Why are we jealous at all? Beyond the remnant of primal instinct, does it serve a purpose? Children don't know fear or jeal- ousy at birth. It is learned in the first 2-3 years of life and then manifests itself after age 4. It stands to reason then, since we've determined that jealousy is mostly about fear, that jealousy is also a learned response, something learned in the first, formative years of life. Well, it won't do us much good to delve into those first years to try and figure out the specific event that triggered it, because we're not likely to re- member that far back. The next best thing is to look at some of the sociological, familial and environmental factors that reinforce that behavior throughout our lives.
From a very young age, in our society, we are taught to compete. The child with better grades is praised, while lower grades are seen as evidence of laziness or a lack of intelligence and as such are abhorred; and so as siblings we learn to compare ourselves against our brothers and sisters. We learn to envy the praise they receive. If we are only children, we are taught to hold ourselves against classmates. The student with higher grades gets more accolades, more privileges, can be the valedictorian, on the National Honor Society and part of the exclusive clubs. This leads to greater acceptance and popularity. Popularity is something else. The boy with bigger muscles is deemed more attractive because he's powerful. The women want powerful. The girl who is thinner with bigger breasts is deemed more attractive, the other girls envy her figure and her physical attributes. We are taught these things from a young age.

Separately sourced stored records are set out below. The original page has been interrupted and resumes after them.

/-! ## 3. A simple prime factor, in one of the two charts -/

/-- **[OURS · L1 W4.6 rung (iii-2), `p = 2`] A FROZEN SHAPE HAS A SIMPLE FACTOR IN EVERY PRESENTATION.** In the situation of
`frozenShape_coeff_congr` with `η_Q` a UNIT, the residue cubic `Σ_{k ≤ 3} ā_k X^k` of the presentation, or the residue cubic
`Σ_{k ≤ 3} ā_{3−k} X^k` of the swapped presentation `(y, x)` (`coeffForm_swap`), factors as `π · G₀` with `π` prime and `π ∤ G₀`
— the hypothesis of the top-of-window rigidity theorem `exists_mem_sing_not_coeffAt_of_simple_root` (`…Freeze.lean`, `d + 1 = 2p`
with `p = 2`, `d = 3`). Indeed the cubic is `ū (ā₁ + ā₂X)² (ν̄₁ + ν̄₂X)` with `ā₁ν̄₂ − ā₂ν̄₁ = η̄_Q (ā₁b̄₂ − ā₂b̄₁) ≠ 0`: if
`ν̄₂ ≠ 0` the factor `X + ν̄₁/ν̄₂` is simple, else the reversed cubic is `ū ν̄₁ X (ā₂ + ā₁X)²` with the simple factor `X`. NOT a
statement of the manuscript. [folklore] -/
theorem exists_simple_factor_of_frozenShape [CharP L 2] (h3 : (maximalIdeal L).spanFinrank = 3) {s q w : L}
    (hsqw : Ideal.span {s, q, w} = maximalIdeal L) {η r η_S η_Q η_W : L}
    (hη : η - (η_S * s + η_Q * q + η_W * w) ∈ maximalIdeal L ^ 2) (hηQ : IsUnit η_Q) (hr : r ∈ maximalIdeal L ^ 4)
    {x y z : L} (hxyz : Ideal.span {x, y, z} = maximalIdeal L) (a : ℕ → L)
    (heq : Ideal.span {w ^ 2 + (s ^ 2 * η + r)} = Ideal.span {z ^ 2 + ∑ k ∈ Finset.range (3 + 1), a k * x ^ (3 - k) * y ^ k}) :
    (∃ π G₀ : Polynomial (ResidueField L), Prime π ∧
        (∑ k ∈ Finset.range (3 + 1), Polynomial.C (residue L (a k)) * Polynomial.X ^ k) = π * G₀ ∧ ¬ π ∣ G₀) ∨
      (∃ π G₀ : Polynomial (ResidueField L), Prime π ∧
        (∑ k ∈ Finset.range (3 + 1), Polynomial.C (residue L (a (3 - k))) * Polynomial.X ^ k) = π * G₀ ∧ ¬ π ∣ G₀) := by
  classical
  obtain ⟨u, a₁, a₂, a₃, b₁, b₂, b₃, ν₁, ν₂, hu, hdet, -, -, hν₁, hν₂, h0, h1, h2, h3'⟩ :=
    frozenShape_coeff_congr h3 hsqw hη hr hxyz a heq
  -- pass to the residue field
  set κ := ResidueField L
  have res_eq : ∀ {c e : L}, c - e ∈ maximalIdeal L → residue L c = residue L e := fun h =>
    (Ideal.Quotient.mk_eq_mk_iff_sub_mem _ _).mpr h
  have res_ne : ∀ {c : L}, IsUnit c → residue L c ≠ 0 := fun hc h =>
    ((mem_maximalIdeal _).mp ((residue_eq_zero_iff _).mp h)) hc
  set U := residue L u with hU
  set A₁ := residue L a₁ with hA₁
  set A₂ := residue L a₂ with hA₂
  set N₁ := residue L ν₁ with hN₁
  set N₂ := residue L ν₂ with hN₂
  have hU0 : U ≠ 0 := res_ne hu
  have e0 : residue L (a 0) = U * (A₁ ^ 2 * N₁) := by
    rw [res_eq h0]; simp only [map_mul, map_pow]; rfl
  have e1 : residue L (a 1) = U * (A₁ ^ 2 * N₂ + 2 * A₁ * A₂ * N₁) := by
    rw [res_eq h1]; simp only [map_mul, map_add, map_pow, map_ofNat]; rfl
  have e2 : residue L (a 2) = U * (A₂ ^ 2 * N₁ + 2 * A₁ * A₂ * N₂) := by
    rw [res_eq h2]; simp only [map_mul, map_add, map_pow, map_ofNat]; rfl
  have e3 : residue L (a 3) = U * (A₂ ^ 2 * N₂) := by
    rw [res_eq h3']; simp only [map_mul, map_pow]; rfl
  -- the two residue cubics, written out
  have hsum : (∑ k ∈ Finset.range (3 + 1), Polynomial.C (residue L (a k)) * Polynomial.X ^ k) =
      Polynomial.C (residue L (a 0)) + Polynomial.C (residue L (a 1)) * Polynomial.X +
        Polynomial.C (residue L (a 2)) * Polynomial.X ^ 2 + Polynomial.C (residue L (a 3)) * Polynomial.X ^ 3 := by
    simp only [Finset.sum_range_succ, Finset.sum_range_zero, zero_add, pow_zero, mul_one, pow_one]
  have hsum' : (∑ k ∈ Finset.range (3 + 1), Polynomial.C (residue L (a (3 - k))) * Polynomial.X ^ k) =
      Polynomial.C (residue L (a 3)) + Polynomial.C (residue L (a 2)) * Polynomial.X +
        Polynomial.C (residue L (a 1)) * Polynomial.X ^ 2 + Polynomial.C (residue L (a 0)) * Polynomial.X ^ 3 := by
    simp only [Finset.sum_range_succ, Finset.sum_range_zero, zero_add, pow_zero, mul_one, pow_one, Nat.sub_zero,
      Nat.sub_self, Nat.reduceSub]
  -- the determinant `A₁N₂ − A₂N₁ = η̄_Q (a₁b₂ − a₂b₁)¯ ≠ 0`
  have hN₁' : N₁ = residue L η_S * A₁ + residue L η_Q * residue L b₁ := by
    rw [hN₁, res_eq hν₁]; simp [hA₁]
  have hN₂' : N₂ = residue L η_S * A₂ + residue L η_Q * residue L b₂ := by
    rw [hN₂, res_eq hν₂]; simp [hA₂]
  have hD : A₁ * N₂ - A₂ * N₁ ≠ 0 := by
    have : A₁ * N₂ - A₂ * N₁ = residue L η_Q * residue L (a₁ * b₂ - a₂ * b₁) := by
      rw [hN₁', hN₂']; simp [hA₁, hA₂]; ring
    rw [this]
    exact mul_ne_zero (res_ne hηQ) (res_ne hdet)
  by_cases hN2 : N₂ = 0
  · -- the reversed cubic `U N₁ X (A₂ + A₁ X)²`
    right
    have hN1 : N₁ ≠ 0 := by
      intro h; apply hD; rw [hN2, h]; ring
    have hA2 : A₂ ≠ 0 := by
      intro h; apply hD; rw [hN2, h]; ring
    refine ⟨Polynomial.X, Polynomial.C (U * N₁) * (Polynomial.C A₂ + Polynomial.C A₁ * Polynomial.X) ^ 2,
      Polynomial.prime_X, ?_, ?_⟩
    · rw [hsum', e0, e1, e2, e3, hN2]
      simp only [map_mul, map_pow, map_ofNat, mul_zero, add_zero, zero_add, map_zero]
      ring
    · intro hdvd
      have hroot := (Polynomial.dvd_iff_isRoot.mp (by simpa using hdvd) :
        (Polynomial.C (U * N₁) * (Polynomial.C A₂ + Polynomial.C A₁ * Polynomial.X) ^ 2).IsRoot 0)
      simp [Polynomial.IsRoot] at hroot
      rcases hroot with (h | h) | h
      · exact hU0 h
      · exact hN1 h
      · exact hA2 h
  · -- the cubic `U N₂ (A₁ + A₂ X)² (X + N₁/N₂)`
    left
    refine ⟨Polynomial.X - Polynomial.C (-(N₁ / N₂)),
      Polynomial.C (U * N₂) * (Polynomial.C A₁ + Polynomial.C A₂ * Polynomial.X) ^ 2,
      (Polynomial.irreducible_X_sub_C _).prime, ?_, ?_⟩
    · have hC : Polynomial.C N₂ * Polynomial.C (-(N₁ / N₂)) = -Polynomial.C N₁ := by
        rw [← map_mul, ← map_neg]; congr 1; field_simp
      rw [hsum, e0, e1, e2, e3]
      simp only [map_mul, map_add, map_pow, map_ofNat]
      linear_combination (Polynomial.C U * (Polynomial.C A₁ + Polynomial.C A₂ * Polynomial.X) ^ 2) * hC
    · intro hdvd
      have hπ : Prime (Polynomial.X - Polynomial.C (-(N₁ / N₂)) : Polynomial κ) := (Polynomial.irreducible_X_sub_C _).prime
      rcases hπ.dvd_or_dvd hdvd with h | h
      · -- a prime does not divide a unit
        have hunit : IsUnit (Polynomial.C (U * N₂) : Polynomial κ) :=
          Polynomial.isUnit_C.mpr (isUnit_iff_ne_zero.mpr (mul_ne_zero hU0 hN2))
        exact hπ.not_unit (isUnit_of_dvd_unit h hunit)
      · have h' := hπ.dvd_of_dvd_pow h
        have hroot := Polynomial.dvd_iff_isRoot.mp h'
        simp only [Polynomial.IsRoot.def, Polynomial.eval_add, Polynomial.eval_mul, Polynomial.eval_C,
          Polynomial.eval_X] at hroot
        apply hD
        have : A₁ * N₂ - A₂ * N₁ = N₂ * (A₁ + A₂ * -(N₁ / N₂)) := by field_simp; ring
        rw [this, hroot, mul_zero]

end Summit.ResolutionOfSingularities.ResolutionOfSingularities.Theorems.CampaignW46.MohWindowSurface

end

More than being taught though, we come back to the very primal instincts that reinforce this. As a male, there are very clear mental and physical responses when attracted to a female. And the reverse is true as well. So, it can be fair to conclude that jealousy is about what we are taught and what we instinctively feel. Like my friend said, "My parents teaching me to feel bad about what I wanted in the first place." Also, society coaching us as to what is and is not acceptable in relationships. Who should we date, what kind of relationship will be accepted as "right for you"?
중략.............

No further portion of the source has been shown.